"Discrimination against Refugees in Japan"

Actions for Afghanistan
Reiko Ogawa, Chiba University; Refugee Assessor at Japan's Ministry of Justice
Norimasa Orii, Chair of the Board, Pathways Japan

13:00-14:00 Friday, April 22, 2022

Language: The speech and Q & A will be in English.

Japan has strongly denounced Russia's invasion of Ukraine nearly two months ago and welcomed those displaced by the conflict. Refugees have been offered financial and material help, and even promised counseling to help them settle in Japan. The Ukraine crisis highlights the misery of other refugees who have fled their homes under similar circumstances to arrive in Japan in the past - but this benign treatment of Ukrainians is the exception, not the rule, say critics.

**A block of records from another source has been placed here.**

import Summits.MatrixMultiplication.OmegaCensus.STPPVosperSlackTwoCheckersG

/-!
# ω-census (abelian STPP census): kernel CHECKER for the structure-free cell (2,2) of the slack-4 law (fifth ℤ₆₁ leaf)

HONEST FRAMING (pub-omega census; verbatim): lottery ticket; floor = certified bounds/negative ranges.
Census STRUCTURE (seat pub-omega-stpp-2 gen 28, 2026-08-29), family (b2).  The slack-4 partition law for the fifth ℤ₆₁ leaf `{(2,2,2),(3,3,3)²}`
(`STPPVosperSlackFourLawT.lean`, stpp-1 g33) leaves the cell `(#SY, #T) = (a+L+1, b+z+1) = (17, 17)` as the hypothesis `h22`: an EXACT PARTITION
`ℤ/61 = W ⊔ SY ⊔ T`, `|W| = 27`, with BOTH pairs `(−Aᵢ, Y°)` and `(−Bᵢ, Z°)` two above Cauchy–Davenport.  By the (3,13)@61 two-above zoo
(`STPPZoo313Theorem.lean`) and the class maps of its 14 keys onto `{2, 3, 4}`, such a family has the NORMAL FORM (dilation, block-`i` translation,
global `B`- and `C`-shifts spent): `Aᵢ = −{0,1,y₀}`, the mask of `SY = −Aᵢ + Y°` is EXACTLY a shape `S ∈ c22Sh y₀` (`STPPVosperSlackFourCell22Shapes.lean`),
`Bᵢ = −u·{0,1,y₀′}` for a unit `u`, and the mask of `T = −Bᵢ + Z°` is `rot (u·S′) s` for a shape `S′ ∈ c22Sh y₀′` and some `s`.  This file is the
kernel test that no such normal form exists, in the cheap order found by the python pilots (HOME `pub-omega-stpp-2-g28/code/c22lean.py`, an exact twin
of these definitions; stpp-1 g33's `cell22b.py` is the first, code-disjoint reading — both: 3 880 694 shape tests, 647 276 disjoint placements, 40 exactly
tiled, 696 realisations, 0 alive):
* placement: `T ∩ SY = ∅`.  With the PREFIX UNIONS `M(m) = ⋃_{j<m} (S − u·j)` (`c22Prefix`, once per `(u, S)`) and the runs `(t_k, m_k)` of `S′`, the
  forbidden shifts are `⋃_k (M(m_k) − u·t_k)` (`c22Forb`: 2–3 mask operations per shape instead of 17);
* tiling (`c22Leaf`): `W = univ ∖ (SY ∪ T)` must be the union of the three translates `c − (Aᵢ + Bᵢ)`, `c ∈ Cᵢ`: at least 3 candidates `c` with
  `c − D ⊆ W` (`D` = the pattern `Aᵢ + Bᵢ`), and some 3 of them tile `W` exactly;
* realisation (`c22Leaf`): `Y°` is a 13-subset of `⋂_{x∈Aᵢ}(SY + x)` with `−Aᵢ + Y° = SY`, `Z°` likewise; every such value pair `(Yo, Zo)` must be in the
  dead table (`tbl22`, `STPPVosperSlackFourCell22TableP*.lean`, each entry `CoverDead` by a words-cover row).
Also: cyclic runs (`runsOf`, `runLen`, `dilRunsMask`), rotation normal form (`normRot`, `normMask`), affine images (`affMask`), sumset masks
(`sumMask`), the class map `c22Cls`.  Control flow: `c22Place_of_c22CheckS`, `c22Leaf_of_c22Place`.  Soundness is a separate file.
Nothing here is progress on `ω`.

References: H. Cohn, R. Kleinberg, B. Szegedy, C. Umans, FOCS 2005 (arXiv:math/0511460), Def. 5.1.
-/

namespace Summit.MatrixMultiplication.OmegaCensus.CubeNB.S2

open Summit.MatrixMultiplication.OmegaCensus.CubeNB.Bits

/-! ## §1 Mask tools: cyclic runs, normal form under rotation, affine images, sumsets -/

/-- Length of the cyclic run of set bits of `m` starting at `v` (at most `p`). [folklore] -/
def runLen (p m v : ℕ) : ℕ := ((List.range p).takeWhile fun j => tb m ((v + j) % p)).length

/-- The cyclic runs of `m` as `(start, length)` pairs: a run starts at `v` iff bit `v` is set and bit `v − 1 (mod p)` is clear. [folklore] -/
def runsOf (p m : ℕ) : List (ℕ × ℕ) :=
  ((List.range p).filter fun v => tb m v && !(tb m ((v + (p - 1)) % p))).map fun v => (v, runLen p m v)

/-- Mask of the `u`-dilate of a run list: `{u·(t + j) : (t, m) ∈ runs, j < m}`. [folklore] -/
def dilRunsMask (p u : ℕ) (runs : List (ℕ × ℕ)) : ℕ := maskOf (runs.flatMap fun r => (List.range r.2).map fun j => (u * (r.1 + j)) % p)

/-- Index of the (first) rotation minimising the mask. [folklore] -/
def normRot (p m : ℕ) : ℕ := (List.range p).foldl (fun b t => if rot p m t < rot p m b then t else b) 0

/-- Rotation normal form of a mask (the minimal rotate). [folklore] -/
def normMask (p m : ℕ) : ℕ := rot p m (normRot p m)

/-- Mask of the affine image `v ↦ μ·v + c` of the members of `M`. [folklore] -/
def affMask (p μ c M : ℕ) : ℕ := maskOf ((members (List.range p) M).map fun v => (μ * v + c) % p)

/-- Mask of the sumset `X + M` (`X` a value list, `M` a mask): `⋃_{x ∈ X} (M + x)`. [folklore] -/
def sumMask (p : ℕ) (X : List ℕ) (M : ℕ) : ℕ := X.foldl (fun a x => a ||| rot p M x) 0

/-- The class map of the 14 zoo keys `y` (`{0,1,y}` two above with a 13-set in `ℤ/61`) onto the representatives `y₀ ∈ {2,3,4}`: `(y₀, μ, c)` with
`μ·{0,1,y} + c = {0,1,y₀}`; `(0,0,0)` off the keys. [folklore] -/
def c22Cls (y : ℕ) : ℕ × ℕ × ℕ :=
  if y = 2 then (2, 1, 0) else if y = 31 then (2, 2, 0) else
  if y = 3 then (3, 1, 0) else if y = 21 then (3, 58, 3) else if y = 30 then (3, 2, 1) else if y = 32 then (3, 59, 3) else
  if y = 41 then (3, 3, 0) else if y = 59 then (3, 60, 1) else
  if y = 4 then (4, 1, 0) else if y = 16 then (4, 57, 4) else if y = 20 then (4, 3, 1) else if y = 42 then (4, 58, 4) else
  if y = 46 then (4, 4, 0) else if y = 58 then (4, 60, 1) else (0, 0, 0)

/-! ## §2 The cell-(2,2) checker -/

/-- Value list of `Aᵢ = −{0, 1, y}` in `ℤ/p`. [folklore] -/
def c22P (p y : ℕ) : List ℕ := [0, p - 1, p - y]

/-- Value list of `Bᵢ = −u·{0, 1, y}` in `ℤ/p`. [folklore] -/
def c22Q (p u y : ℕ) : List ℕ := [0, (p - u % p) % p, (p - (u * y) % p) % p]

/-- PREFIX UNIONS: entry `m` (`0 ≤ m ≤ 17`) is the mask `⋃_{j<m} (S − u·j)`. [folklore] -/
def c22Prefix (p u S : ℕ) : List ℕ := (List.range 18).map fun m => (List.range m).foldl (fun a j => a ||| rot p S ((p - (u * j) % p) % p)) 0

/-- FORBIDDEN SHIFTS of a `T`-shape with runs `(t_k, m_k)`: `⋃_k (M(m_k) − u·t_k)`; `s` is forbidden iff `u·S′ + s` meets `S`. [folklore] -/
def c22Forb (p u : ℕ) (Ms : List ℕ) (runs : List (ℕ × ℕ)) : ℕ :=
  runs.foldl (fun f r => f ||| rot p (Ms.getD r.2 0) ((p - (u * r.1) % p) % p)) 0

/-- **LEAF at a placement** `(SY, T) = (S, T)` (masks): `W = univ ∖ (S ∪ T)`; candidates `c` with `c − D ⊆ W`; at least 3 and some 3 tile `W` exactly;
then every 13-sublist `Yo` of `⋂_{x∈P}(S + x)` with `−P + Yo = S` and every 13-sublist `Zo` of `⋂_{q∈Q}(T + q)` with `−Q + Zo = T` must form a table
entry `(Yo, Zo)`. [cite: CohnKleinbergSzegedyUmans2005, Def. 5.1] -/
def c22Leaf (p : ℕ) (P Q D : List ℕ) (negD S T : ℕ) (tbl : List (List ℕ × List ℕ)) : Bool :=
  let W := fullMask p ^^^ (S ||| T)
  let cc := D.foldl (fun m d => m &&& rot p W d) (fullMask p)
  Nat.beq cc 0 ||
    (let cs := members (List.range p) cc
     !(Nat.ble 3 cs.length) ||
      (!((cs.sublistsLen 3).any fun c3 => Nat.beq (c3.foldl (fun m c => m ||| rot p negD c) 0) W) ||
        (((members (List.range p) (P.foldl (fun m x => m &&& rot p S x) (fullMask p))).sublistsLen 13).all fun Yo =>
          !(Nat.beq (P.foldl (fun m x => m ||| rot p (maskOf Yo) (p - x)) 0) S) ||
            ((members (List.range p) (Q.foldl (fun m q => m &&& rot p T q) (fullMask p))).sublistsLen 13).all fun Zo =>
              !(Nat.beq (Q.foldl (fun m q => m ||| rot p (maskOf Zo) (p - q)) 0) T) || decide ((Yo, Zo) ∈ tbl))))

/-- **PLACEMENTS of one `T`-shape** `e = (u·S′ as a mask, runs of S′)`: every shift `s` outside the forbidden mask passes the leaf with `T = u·S′ + s`.
[cite: CohnKleinbergSzegedyUmans2005, Def. 5.1] -/
def c22Place (p u : ℕ) (P Q D : List ℕ) (negD S : ℕ) (Ms : List ℕ) (e : ℕ × List (ℕ × ℕ)) (tbl : List (List ℕ × List ℕ)) : Bool :=
  let allowed := fullMask p ^^^ c22Forb p u Ms e.2
  Nat.beq allowed 0 || (members (List.range p) allowed).all fun s => c22Leaf p P Q D negD S (rot p e.1 s) tbl

/-- The `T`-shape data for a unit `u`: `(u·S′, runs of S′)` for each shape `S′`. [folklore] -/
def c22TShapes (p u : ℕ) (shapes : List ℕ) : List (ℕ × List (ℕ × ℕ)) := shapes.map fun S' => (dilRunsMask p u (runsOf p S'), runsOf p S')

/-- **THE CELL-(2,2) CHECK for one `(u, Aᵢ, Bᵢ, S)`**: value lists `P` of `Aᵢ` and `Q` of `Bᵢ`, pattern `D = P + Q` (must be duplicate-free, else
vacuous), `SY`-mask `S`, all `T`-shapes `tsh` and their placements. [cite: CohnKleinbergSzegedyUmans2005, Def. 5.1] -/
def c22CheckS (p u : ℕ) (P Q : List ℕ) (S : ℕ) (tsh : List (ℕ × List (ℕ × ℕ))) (tbl : List (List ℕ × List ℕ)) : Bool :=
  let D := pattPQ p P Q
  !(decide D.Nodup) ||
    (let negD := maskOf (D.map fun d => (p - d) % p)
     let Ms := c22Prefix p u S
     tsh.all fun e => c22Place p u P Q D negD S Ms e tbl)

/-! ## §3 Control flow -/

/-- **`c22CheckS` is exhaustive over the shapes**: on a duplicate-free pattern every listed `T`-shape passes `c22Place`.
[cite: CohnKleinbergSzegedyUmans2005, Def. 5.1] -/
theorem c22Place_of_c22CheckS {p u : ℕ} {P Q : List ℕ} {S : ℕ} {tsh : List (ℕ × List (ℕ × ℕ))} {tbl : List (List ℕ × List ℕ)}
    (h : c22CheckS p u P Q S tsh tbl = true) (hD : (pattPQ p P Q).Nodup) {e : ℕ × List (ℕ × ℕ)} (he : e ∈ tsh) :
    c22Place p u P Q (pattPQ p P Q) (maskOf ((pattPQ p P Q).map fun d => (p - d) % p)) S (c22Prefix p u S) e tbl = true := by
  unfold c22CheckS at h
  simp only [hD, decide_true, Bool.not_true, Bool.false_or, List.all_eq_true] at h
  exact h e he

/-- **`c22Place` is exhaustive over the shifts**: a shift `s < p` whose bit is clear in the forbidden mask passes the leaf.
[cite: CohnKleinbergSzegedyUmans2005, Def. 5.1] -/
theorem c22Leaf_of_c22Place {p u : ℕ} {P Q D : List ℕ} {negD S : ℕ} {Ms : List ℕ} {e : ℕ × List (ℕ × ℕ)} {tbl : List (List ℕ × List ℕ)}
    (h : c22Place p u P Q D negD S Ms e tbl = true) {s : ℕ} (hs : s < p) (hfree : tb (c22Forb p u Ms e.2) s = false) :
    c22Leaf p P Q D negD S (rot p e.1 s) tbl = true := by
  unfold c22Place at h
  have hmem : s ∈ members (List.range p) (fullMask p ^^^ c22Forb p u Ms e.2) := by
    rw [mem_members, List.mem_range, tb_compl hs, hfree]; exact ⟨hs, rfl⟩
  simp only [Bool.or_eq_true, List.all_eq_true] at h
  rcases h with h0 | hall
  · exfalso
    have hz := Nat.eq_of_beq_eq_true h0
    rw [hz] at hmem
    rw [mem_members, tb_eq_testBit, Nat.zero_testBit] at hmem
    exact Bool.noConfusion hmem.2
  · exact hall s hmem

/-! ## §4 Spot checks against the python twin (`code/c22lean.py`) -/

#guard runsOf 61 ((1 <<< 17) - 1) == [(0, 17)]
#guard runsOf 61 (((1 <<< 5) - 1) ||| (((1 <<< 12) - 1) <<< 40)) == [(0, 5), (40, 12)]
#guard runsOf 61 (1 ||| (1 <<< 60) ||| (((1 <<< 15) - 1) <<< 20)) == [(20, 15), (60, 2)]
#guard dilRunsMask 61 1 [(20, 15), (60, 2)] == (1 ||| (1 <<< 60) ||| (((1 <<< 15) - 1) <<< 20))
#guard normMask 61 (((1 <<< 5) - 1) <<< 33) == (1 <<< 5) - 1
#guard affMask 61 2 0 (maskOf [0, 1, 31]) == maskOf [0, 1, 2]
#guard (List.range 61).all fun y => let c := c22Cls y; c.1 == 0 || affMask 61 c.2.1 c.2.2 (maskOf [0, 1, y]) == maskOf [0, 1, c.1]
#guard c22P 61 3 == [0, 60, 58] && c22Q 61 5 3 == [0, 56, 46]

end Summit.MatrixMultiplication.OmegaCensus.CubeNB.S2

The Taliban takeover of Afghanistan in August 2021 forced tens of thousands of Afghans to flee. Among the 600 Afghan evacuees who arrived in Japan last summer are students, academics, as well as professionals targeted for their ethnic origin, gender, or their work in media, academia, civil society, or in foreign organizations promoting human rights in Afghanistan. Yet more than six months later, these refugees are still waiting for their status to be recognized. With little of the official support made available to those from Ukraine, Afghan refugees and their material and mental wellbeing are left to the generosity of NGOs or private organizations with very limited resources.

According to a March 2022 survey by Actions for Afghanistan, an alliance of refugee rights advocates and academics, most Afghan evacuees fret about their future in Japan without employment, education, insurance, financial aid or even Japanese language skills. Added to these anxieties is their constant fear for the safety of family members remaining in Afghanistan and the Japanese government's lack of clear policy and support.

Reiko Ogawa is a sociology professor at Chiba University; a Board Member of Japan Association for Migration Policy; and serves as a refugee examination counselor at Japan's Ministry of Justice. She is the coeditor of Gender, Care and Migration in East Asia (2018, Palgrave McMillan).

Norimasa Orii is the Chair of the board of Pathways Japan, an organization established in July 2021 with the aim of opening new pathways for refugee students through education. He previously served as the Program Manager at the Japan Association for Refugees where he supported the admission of 31 Syrian refugees to Japan in five years on education pathways.